* [WHAT TO PRODUCE]: In the listing that follows, locate the line containing "off. [folklore] -/" and the line containing "hq⟩ := ih b hb". Retype exactly those two lines and every line between them, and nothing more.

* [MATERIAL SHOWN]:
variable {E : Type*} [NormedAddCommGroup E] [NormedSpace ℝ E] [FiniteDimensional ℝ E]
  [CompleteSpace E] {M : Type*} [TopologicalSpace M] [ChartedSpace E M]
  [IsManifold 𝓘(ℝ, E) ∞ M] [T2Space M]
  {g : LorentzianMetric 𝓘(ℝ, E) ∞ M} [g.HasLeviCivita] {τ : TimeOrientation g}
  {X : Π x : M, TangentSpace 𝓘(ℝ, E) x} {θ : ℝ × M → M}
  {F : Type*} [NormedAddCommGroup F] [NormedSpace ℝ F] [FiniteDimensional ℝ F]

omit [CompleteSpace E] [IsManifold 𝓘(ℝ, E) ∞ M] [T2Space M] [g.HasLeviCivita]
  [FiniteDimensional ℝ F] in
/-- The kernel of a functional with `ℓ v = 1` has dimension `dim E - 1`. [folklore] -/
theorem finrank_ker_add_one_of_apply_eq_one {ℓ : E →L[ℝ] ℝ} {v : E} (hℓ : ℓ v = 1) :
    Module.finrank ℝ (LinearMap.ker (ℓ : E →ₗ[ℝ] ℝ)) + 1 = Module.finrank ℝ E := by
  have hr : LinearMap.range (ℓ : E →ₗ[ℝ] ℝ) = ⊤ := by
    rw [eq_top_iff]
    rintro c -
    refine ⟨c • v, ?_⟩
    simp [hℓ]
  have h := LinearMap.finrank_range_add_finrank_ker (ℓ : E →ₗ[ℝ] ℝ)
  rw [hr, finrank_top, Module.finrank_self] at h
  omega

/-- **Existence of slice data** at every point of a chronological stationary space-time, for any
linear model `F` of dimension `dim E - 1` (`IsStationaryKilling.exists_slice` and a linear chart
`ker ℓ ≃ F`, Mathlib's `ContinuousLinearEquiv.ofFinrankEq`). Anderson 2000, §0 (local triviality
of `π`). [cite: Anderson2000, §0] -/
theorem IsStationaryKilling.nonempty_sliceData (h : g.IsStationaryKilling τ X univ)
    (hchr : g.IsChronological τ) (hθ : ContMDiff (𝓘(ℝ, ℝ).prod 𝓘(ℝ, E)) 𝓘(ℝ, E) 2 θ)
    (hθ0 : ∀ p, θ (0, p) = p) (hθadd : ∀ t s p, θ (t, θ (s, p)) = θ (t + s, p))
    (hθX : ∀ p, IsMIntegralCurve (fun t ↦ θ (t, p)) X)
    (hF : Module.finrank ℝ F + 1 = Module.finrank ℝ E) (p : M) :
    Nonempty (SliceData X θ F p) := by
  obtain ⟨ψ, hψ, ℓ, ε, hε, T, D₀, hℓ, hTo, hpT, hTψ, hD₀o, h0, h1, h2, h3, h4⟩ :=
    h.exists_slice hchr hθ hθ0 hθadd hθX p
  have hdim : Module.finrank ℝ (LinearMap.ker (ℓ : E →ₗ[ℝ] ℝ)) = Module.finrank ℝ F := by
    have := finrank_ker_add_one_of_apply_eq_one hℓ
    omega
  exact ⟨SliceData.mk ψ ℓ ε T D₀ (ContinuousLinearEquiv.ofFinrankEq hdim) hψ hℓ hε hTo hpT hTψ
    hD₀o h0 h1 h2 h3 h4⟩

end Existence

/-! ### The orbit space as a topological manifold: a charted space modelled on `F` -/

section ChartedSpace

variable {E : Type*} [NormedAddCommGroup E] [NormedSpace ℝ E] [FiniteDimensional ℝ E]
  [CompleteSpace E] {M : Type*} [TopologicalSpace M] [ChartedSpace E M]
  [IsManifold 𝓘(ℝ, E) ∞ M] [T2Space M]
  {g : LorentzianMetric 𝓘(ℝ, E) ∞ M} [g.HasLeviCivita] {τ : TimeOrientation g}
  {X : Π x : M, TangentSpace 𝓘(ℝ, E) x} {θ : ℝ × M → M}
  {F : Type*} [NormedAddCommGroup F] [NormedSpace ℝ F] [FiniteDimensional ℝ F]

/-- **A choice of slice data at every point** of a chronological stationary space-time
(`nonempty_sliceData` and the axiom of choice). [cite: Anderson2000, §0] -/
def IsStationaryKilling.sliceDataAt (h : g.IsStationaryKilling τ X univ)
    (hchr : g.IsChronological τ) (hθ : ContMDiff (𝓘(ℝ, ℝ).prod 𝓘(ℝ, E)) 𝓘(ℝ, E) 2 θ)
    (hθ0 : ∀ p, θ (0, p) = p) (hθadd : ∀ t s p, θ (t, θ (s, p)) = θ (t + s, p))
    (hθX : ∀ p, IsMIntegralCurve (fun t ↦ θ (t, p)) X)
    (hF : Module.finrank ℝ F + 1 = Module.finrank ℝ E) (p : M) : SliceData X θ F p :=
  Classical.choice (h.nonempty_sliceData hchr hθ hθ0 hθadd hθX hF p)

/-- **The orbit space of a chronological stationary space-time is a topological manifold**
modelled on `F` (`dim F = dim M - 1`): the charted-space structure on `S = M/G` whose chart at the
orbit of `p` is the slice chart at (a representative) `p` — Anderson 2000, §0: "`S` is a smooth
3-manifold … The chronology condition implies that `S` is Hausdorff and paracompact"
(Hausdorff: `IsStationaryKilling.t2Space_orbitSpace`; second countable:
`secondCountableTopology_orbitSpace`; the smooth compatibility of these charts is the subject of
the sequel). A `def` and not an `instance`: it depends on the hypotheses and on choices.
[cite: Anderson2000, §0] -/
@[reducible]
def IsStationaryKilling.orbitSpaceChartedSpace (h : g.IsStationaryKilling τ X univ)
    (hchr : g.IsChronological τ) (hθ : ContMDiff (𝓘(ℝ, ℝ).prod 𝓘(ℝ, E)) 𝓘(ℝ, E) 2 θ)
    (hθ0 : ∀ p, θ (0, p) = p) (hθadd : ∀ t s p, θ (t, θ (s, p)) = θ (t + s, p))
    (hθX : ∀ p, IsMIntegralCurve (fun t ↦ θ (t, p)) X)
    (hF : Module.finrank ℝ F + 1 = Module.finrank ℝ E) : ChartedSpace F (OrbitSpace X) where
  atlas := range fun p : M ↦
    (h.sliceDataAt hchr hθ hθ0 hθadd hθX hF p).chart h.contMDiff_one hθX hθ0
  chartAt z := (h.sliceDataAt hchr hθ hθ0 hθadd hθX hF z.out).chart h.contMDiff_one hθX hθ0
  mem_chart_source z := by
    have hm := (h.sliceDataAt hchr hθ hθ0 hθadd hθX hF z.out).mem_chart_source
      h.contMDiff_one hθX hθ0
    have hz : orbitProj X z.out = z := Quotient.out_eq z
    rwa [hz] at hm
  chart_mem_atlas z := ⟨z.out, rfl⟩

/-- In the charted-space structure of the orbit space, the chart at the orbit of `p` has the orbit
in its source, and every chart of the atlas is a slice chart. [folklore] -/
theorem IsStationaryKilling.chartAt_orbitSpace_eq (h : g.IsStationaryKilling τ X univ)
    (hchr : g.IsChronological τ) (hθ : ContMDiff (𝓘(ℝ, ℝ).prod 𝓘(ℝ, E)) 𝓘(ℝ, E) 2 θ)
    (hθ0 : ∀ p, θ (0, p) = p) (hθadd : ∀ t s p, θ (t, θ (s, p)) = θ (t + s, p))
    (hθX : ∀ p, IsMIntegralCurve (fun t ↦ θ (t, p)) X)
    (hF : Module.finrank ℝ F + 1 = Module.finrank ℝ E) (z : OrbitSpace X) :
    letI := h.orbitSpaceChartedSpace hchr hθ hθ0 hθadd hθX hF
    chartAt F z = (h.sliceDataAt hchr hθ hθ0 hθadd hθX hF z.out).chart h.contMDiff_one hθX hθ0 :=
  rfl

...

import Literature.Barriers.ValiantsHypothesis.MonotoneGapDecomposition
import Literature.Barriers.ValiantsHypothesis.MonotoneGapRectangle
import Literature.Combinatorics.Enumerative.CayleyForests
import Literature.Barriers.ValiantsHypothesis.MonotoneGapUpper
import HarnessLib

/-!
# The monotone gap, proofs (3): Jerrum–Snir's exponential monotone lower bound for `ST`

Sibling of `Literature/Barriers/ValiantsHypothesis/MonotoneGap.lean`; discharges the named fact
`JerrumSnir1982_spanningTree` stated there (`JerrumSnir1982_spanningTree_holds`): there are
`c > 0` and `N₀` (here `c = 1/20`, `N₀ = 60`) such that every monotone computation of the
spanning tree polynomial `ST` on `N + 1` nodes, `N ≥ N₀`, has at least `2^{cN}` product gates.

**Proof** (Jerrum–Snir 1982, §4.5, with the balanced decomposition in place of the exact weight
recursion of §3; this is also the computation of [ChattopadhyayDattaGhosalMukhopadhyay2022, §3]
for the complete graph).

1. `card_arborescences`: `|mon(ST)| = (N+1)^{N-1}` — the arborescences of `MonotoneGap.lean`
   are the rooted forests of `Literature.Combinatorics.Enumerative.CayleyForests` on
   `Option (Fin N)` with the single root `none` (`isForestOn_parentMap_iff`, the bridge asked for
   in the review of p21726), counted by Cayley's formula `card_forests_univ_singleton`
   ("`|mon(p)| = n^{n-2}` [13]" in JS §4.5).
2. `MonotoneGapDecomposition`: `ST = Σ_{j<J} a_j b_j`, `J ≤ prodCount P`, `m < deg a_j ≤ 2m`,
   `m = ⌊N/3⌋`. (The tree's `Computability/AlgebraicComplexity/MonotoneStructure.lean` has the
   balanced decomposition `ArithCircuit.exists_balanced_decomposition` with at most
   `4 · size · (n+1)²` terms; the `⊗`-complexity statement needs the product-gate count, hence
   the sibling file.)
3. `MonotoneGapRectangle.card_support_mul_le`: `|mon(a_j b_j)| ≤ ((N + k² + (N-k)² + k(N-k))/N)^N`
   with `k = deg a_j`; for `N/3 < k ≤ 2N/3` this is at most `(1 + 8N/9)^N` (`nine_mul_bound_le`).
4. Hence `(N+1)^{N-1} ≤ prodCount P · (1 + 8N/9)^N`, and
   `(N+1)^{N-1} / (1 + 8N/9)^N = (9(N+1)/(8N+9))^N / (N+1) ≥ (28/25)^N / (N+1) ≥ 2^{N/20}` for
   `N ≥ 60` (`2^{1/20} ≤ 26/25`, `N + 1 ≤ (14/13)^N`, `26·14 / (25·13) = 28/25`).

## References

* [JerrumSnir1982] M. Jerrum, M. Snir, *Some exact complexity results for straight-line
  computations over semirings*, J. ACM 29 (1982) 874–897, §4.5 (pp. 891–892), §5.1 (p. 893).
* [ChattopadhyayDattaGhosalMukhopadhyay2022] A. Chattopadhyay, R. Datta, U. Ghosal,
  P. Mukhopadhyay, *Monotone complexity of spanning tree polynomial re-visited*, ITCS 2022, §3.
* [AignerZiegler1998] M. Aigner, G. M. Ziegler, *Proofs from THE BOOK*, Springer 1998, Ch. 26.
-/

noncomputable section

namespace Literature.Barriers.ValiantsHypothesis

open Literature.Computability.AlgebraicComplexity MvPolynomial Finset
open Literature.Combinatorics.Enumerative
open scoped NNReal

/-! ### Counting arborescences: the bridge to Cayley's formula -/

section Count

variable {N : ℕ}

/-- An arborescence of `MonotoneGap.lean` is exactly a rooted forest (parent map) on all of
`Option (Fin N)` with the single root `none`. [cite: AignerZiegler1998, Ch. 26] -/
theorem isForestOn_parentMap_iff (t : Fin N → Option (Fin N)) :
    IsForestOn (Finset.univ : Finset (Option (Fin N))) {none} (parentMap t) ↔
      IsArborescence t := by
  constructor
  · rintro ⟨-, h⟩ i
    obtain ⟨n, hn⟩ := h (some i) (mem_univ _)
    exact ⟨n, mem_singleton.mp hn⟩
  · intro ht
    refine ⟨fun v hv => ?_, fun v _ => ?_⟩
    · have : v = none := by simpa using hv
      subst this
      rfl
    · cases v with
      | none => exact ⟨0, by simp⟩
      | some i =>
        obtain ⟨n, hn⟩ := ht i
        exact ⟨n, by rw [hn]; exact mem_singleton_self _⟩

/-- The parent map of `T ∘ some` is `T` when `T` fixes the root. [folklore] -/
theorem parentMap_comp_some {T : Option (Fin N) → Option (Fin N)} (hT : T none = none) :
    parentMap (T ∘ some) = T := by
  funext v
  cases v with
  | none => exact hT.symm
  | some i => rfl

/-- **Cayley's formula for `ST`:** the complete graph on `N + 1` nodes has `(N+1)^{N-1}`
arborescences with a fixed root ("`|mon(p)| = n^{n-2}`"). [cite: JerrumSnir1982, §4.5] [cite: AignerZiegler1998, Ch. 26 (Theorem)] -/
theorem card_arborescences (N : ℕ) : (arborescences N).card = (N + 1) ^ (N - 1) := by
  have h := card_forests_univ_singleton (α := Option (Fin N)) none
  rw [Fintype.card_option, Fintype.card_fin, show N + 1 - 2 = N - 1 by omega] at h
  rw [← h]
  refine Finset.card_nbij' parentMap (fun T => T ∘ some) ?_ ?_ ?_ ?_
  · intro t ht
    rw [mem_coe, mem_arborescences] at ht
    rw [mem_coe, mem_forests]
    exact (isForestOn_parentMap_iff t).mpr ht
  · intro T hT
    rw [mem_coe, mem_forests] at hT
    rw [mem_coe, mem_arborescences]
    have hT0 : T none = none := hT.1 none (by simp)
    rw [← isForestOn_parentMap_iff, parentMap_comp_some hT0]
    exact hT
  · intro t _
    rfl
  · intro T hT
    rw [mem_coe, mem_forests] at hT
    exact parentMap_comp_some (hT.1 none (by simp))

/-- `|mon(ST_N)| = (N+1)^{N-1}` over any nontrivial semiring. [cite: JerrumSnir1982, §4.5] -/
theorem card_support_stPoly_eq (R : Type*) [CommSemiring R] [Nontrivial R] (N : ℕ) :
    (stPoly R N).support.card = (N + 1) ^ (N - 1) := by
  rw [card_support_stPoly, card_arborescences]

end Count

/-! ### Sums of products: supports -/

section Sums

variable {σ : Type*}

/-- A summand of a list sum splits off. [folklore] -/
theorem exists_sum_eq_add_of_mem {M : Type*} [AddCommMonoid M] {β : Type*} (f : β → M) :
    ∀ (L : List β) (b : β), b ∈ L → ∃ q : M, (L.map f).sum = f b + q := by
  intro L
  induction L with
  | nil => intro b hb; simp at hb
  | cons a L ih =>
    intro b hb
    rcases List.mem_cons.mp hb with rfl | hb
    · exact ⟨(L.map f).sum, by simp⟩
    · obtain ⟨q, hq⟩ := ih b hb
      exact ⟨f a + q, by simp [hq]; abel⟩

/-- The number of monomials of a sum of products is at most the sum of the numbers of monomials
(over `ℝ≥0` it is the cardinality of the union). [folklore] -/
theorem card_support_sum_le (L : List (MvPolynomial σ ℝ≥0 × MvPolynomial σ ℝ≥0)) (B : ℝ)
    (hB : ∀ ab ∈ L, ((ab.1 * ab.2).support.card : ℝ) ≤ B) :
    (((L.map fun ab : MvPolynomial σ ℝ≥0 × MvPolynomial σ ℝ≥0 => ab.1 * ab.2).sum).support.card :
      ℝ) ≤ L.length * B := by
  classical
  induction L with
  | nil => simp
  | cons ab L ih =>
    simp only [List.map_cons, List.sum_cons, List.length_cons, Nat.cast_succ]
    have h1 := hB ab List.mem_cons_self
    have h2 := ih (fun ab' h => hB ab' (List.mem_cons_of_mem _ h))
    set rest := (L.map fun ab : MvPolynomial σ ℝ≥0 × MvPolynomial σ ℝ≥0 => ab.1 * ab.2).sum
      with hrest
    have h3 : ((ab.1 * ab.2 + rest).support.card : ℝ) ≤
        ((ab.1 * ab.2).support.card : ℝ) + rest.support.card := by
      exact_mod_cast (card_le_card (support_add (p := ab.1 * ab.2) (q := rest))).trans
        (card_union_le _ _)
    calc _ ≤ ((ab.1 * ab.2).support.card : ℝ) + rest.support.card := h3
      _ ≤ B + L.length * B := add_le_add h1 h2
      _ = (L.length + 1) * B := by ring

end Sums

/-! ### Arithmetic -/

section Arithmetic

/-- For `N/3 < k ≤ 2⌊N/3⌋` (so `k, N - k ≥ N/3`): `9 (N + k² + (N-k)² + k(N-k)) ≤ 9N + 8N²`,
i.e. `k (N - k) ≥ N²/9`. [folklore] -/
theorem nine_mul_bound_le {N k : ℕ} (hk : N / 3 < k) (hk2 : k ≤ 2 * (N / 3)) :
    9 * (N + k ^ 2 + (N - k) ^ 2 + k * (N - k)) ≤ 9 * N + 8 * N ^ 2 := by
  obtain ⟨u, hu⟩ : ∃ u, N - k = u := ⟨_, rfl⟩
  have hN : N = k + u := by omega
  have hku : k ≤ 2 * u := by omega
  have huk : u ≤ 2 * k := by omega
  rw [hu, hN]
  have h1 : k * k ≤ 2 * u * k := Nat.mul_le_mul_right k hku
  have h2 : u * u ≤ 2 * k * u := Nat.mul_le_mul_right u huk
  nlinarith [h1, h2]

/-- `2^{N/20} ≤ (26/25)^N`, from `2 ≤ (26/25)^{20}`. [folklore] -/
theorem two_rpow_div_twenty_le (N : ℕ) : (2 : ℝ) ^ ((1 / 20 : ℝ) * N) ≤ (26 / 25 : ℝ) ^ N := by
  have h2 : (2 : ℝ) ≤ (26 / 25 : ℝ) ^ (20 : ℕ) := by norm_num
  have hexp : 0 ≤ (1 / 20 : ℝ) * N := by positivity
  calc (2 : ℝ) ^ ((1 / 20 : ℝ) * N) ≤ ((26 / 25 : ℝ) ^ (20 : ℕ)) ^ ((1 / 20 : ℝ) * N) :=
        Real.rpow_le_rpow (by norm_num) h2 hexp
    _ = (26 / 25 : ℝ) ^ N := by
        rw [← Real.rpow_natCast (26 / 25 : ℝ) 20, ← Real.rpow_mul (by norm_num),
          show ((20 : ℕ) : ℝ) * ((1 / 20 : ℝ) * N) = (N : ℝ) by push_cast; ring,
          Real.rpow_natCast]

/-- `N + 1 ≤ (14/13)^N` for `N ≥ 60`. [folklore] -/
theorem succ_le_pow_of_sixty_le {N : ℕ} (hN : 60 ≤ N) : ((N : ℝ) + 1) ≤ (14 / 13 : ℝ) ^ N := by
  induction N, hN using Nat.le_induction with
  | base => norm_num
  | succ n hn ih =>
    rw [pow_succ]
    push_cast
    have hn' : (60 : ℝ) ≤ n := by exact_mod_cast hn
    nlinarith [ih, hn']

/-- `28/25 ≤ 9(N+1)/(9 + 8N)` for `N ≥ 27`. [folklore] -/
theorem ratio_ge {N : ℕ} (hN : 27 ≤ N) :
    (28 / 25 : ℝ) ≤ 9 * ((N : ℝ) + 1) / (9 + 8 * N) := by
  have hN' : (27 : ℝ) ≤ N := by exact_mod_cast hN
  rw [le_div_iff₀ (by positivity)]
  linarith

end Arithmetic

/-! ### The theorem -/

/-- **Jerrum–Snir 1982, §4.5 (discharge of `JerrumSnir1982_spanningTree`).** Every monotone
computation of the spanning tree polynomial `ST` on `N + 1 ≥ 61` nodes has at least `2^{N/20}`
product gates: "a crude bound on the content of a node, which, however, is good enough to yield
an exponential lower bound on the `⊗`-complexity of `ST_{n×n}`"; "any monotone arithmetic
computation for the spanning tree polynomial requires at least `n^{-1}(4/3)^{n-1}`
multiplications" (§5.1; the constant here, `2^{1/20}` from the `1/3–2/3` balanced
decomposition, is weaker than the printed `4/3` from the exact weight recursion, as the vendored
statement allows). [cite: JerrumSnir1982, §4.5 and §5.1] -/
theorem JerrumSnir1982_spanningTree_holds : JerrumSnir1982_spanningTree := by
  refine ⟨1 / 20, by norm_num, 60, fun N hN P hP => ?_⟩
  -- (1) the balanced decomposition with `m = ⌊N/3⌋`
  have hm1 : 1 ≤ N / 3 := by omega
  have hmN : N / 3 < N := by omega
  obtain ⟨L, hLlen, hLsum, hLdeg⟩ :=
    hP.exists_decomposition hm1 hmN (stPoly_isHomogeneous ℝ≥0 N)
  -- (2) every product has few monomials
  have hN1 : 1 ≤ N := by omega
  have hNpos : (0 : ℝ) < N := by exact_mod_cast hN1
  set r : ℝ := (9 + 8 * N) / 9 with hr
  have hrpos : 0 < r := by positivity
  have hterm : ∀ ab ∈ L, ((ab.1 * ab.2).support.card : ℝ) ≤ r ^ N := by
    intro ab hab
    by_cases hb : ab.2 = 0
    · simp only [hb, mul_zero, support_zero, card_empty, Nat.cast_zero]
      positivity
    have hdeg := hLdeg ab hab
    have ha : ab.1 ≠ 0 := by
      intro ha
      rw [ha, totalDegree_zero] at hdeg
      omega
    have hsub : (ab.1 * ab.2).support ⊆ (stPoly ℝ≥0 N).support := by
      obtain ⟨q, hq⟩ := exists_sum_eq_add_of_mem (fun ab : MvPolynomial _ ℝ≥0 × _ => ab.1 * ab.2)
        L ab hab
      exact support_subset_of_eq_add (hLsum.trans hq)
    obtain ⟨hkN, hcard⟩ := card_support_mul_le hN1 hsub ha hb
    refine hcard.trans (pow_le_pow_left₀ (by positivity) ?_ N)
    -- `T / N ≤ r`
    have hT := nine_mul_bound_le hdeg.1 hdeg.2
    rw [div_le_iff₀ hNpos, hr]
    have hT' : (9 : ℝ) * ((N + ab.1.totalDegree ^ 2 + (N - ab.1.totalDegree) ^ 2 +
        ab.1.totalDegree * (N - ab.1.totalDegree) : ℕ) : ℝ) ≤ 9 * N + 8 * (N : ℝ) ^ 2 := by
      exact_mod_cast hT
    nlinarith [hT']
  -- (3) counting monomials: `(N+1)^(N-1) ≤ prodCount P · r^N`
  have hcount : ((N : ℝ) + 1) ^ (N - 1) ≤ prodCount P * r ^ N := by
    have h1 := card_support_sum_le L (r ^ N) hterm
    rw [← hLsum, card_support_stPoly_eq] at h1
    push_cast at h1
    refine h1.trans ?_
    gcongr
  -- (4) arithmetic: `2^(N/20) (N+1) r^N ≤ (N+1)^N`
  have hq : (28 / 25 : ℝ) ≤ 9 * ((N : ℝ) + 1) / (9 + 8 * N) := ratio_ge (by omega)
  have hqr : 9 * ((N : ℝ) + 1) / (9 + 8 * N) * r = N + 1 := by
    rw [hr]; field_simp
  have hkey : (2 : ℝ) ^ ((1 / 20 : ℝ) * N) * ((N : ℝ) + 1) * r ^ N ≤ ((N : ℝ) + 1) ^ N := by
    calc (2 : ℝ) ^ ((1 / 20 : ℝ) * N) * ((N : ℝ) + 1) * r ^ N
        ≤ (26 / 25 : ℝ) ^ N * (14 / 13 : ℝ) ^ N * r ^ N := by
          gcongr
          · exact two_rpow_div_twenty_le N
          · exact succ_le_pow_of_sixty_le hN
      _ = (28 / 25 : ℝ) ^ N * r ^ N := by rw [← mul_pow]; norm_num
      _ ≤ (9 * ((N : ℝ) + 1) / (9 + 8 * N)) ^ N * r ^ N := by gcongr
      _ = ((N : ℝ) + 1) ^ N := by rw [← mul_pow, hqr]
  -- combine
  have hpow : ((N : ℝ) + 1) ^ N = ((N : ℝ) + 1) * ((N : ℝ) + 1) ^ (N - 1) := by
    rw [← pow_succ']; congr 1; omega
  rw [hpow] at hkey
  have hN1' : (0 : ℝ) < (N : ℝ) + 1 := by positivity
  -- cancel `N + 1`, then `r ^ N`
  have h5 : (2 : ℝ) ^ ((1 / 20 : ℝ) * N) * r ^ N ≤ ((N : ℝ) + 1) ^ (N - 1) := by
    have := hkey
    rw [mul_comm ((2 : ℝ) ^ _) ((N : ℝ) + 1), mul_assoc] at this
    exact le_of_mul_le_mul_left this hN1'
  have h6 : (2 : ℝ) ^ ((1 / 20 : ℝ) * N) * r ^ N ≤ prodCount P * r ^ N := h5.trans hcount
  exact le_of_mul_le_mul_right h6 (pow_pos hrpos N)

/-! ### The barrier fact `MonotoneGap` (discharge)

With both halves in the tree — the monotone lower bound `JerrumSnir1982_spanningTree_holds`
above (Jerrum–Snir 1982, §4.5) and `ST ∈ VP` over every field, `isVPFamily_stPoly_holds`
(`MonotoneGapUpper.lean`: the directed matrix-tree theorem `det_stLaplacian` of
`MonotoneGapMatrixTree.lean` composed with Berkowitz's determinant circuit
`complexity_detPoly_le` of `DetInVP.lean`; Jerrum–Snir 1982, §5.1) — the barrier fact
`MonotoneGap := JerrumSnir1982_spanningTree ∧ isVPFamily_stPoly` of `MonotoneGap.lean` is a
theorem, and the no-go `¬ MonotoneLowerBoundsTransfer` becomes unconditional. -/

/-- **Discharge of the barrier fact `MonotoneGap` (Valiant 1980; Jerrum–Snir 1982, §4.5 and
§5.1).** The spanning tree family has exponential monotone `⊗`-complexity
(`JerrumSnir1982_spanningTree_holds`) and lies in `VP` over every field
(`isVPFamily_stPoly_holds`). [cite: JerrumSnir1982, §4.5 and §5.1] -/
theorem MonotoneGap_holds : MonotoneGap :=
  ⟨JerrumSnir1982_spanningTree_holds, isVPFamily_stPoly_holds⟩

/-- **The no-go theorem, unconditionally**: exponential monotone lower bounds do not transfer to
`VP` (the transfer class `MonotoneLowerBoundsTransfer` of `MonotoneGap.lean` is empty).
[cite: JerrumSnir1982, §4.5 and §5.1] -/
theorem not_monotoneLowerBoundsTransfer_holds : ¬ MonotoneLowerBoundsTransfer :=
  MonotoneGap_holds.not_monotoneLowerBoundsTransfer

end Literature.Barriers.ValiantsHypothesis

...

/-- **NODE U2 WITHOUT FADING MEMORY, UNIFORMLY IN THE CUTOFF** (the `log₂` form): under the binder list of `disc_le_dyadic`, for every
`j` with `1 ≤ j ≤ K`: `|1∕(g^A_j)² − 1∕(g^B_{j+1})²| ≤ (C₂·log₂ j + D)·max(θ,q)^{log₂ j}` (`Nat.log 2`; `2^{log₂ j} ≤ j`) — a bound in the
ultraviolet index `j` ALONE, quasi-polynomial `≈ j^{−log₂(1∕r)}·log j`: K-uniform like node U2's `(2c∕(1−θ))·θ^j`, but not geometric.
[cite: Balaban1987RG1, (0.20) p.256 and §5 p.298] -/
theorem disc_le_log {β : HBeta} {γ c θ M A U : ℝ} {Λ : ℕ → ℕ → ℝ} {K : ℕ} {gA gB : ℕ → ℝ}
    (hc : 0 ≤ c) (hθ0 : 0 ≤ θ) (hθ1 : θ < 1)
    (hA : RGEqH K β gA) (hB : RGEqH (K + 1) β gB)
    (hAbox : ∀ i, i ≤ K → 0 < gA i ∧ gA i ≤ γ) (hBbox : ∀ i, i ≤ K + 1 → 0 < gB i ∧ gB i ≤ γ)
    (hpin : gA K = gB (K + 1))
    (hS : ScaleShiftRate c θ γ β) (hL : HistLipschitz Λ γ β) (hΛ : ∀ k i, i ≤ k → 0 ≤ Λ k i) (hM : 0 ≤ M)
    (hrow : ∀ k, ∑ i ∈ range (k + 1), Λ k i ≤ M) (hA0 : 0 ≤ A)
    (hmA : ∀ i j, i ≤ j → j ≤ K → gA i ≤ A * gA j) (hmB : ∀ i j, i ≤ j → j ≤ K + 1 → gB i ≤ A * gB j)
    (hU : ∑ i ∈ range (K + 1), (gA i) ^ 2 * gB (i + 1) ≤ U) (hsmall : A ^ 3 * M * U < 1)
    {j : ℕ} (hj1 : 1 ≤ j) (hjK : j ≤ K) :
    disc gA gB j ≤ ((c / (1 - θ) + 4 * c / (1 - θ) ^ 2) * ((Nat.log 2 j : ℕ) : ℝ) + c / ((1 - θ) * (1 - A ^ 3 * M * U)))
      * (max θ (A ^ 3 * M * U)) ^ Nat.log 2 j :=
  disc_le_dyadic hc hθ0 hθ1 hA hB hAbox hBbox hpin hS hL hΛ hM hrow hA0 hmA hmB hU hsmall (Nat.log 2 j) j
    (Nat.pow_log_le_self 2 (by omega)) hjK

* [OUTPUT]:
/-- A summand of a list sum splits off. [folklore] -/
theorem exists_sum_eq_add_of_mem {M : Type*} [AddCommMonoid M] {β : Type*} (f : β → M) :
    ∀ (L : List β) (b : β), b ∈ L → ∃ q : M, (L.map f).sum = f b + q := by
  intro L
  induction L with
  | nil => intro b hb; simp at hb
  | cons a L ih =>
    intro b hb
    rcases List.mem_cons.mp hb with rfl | hb
    · exact ⟨(L.map f).sum, by simp⟩
    · obtain ⟨q, hq⟩ := ih b hb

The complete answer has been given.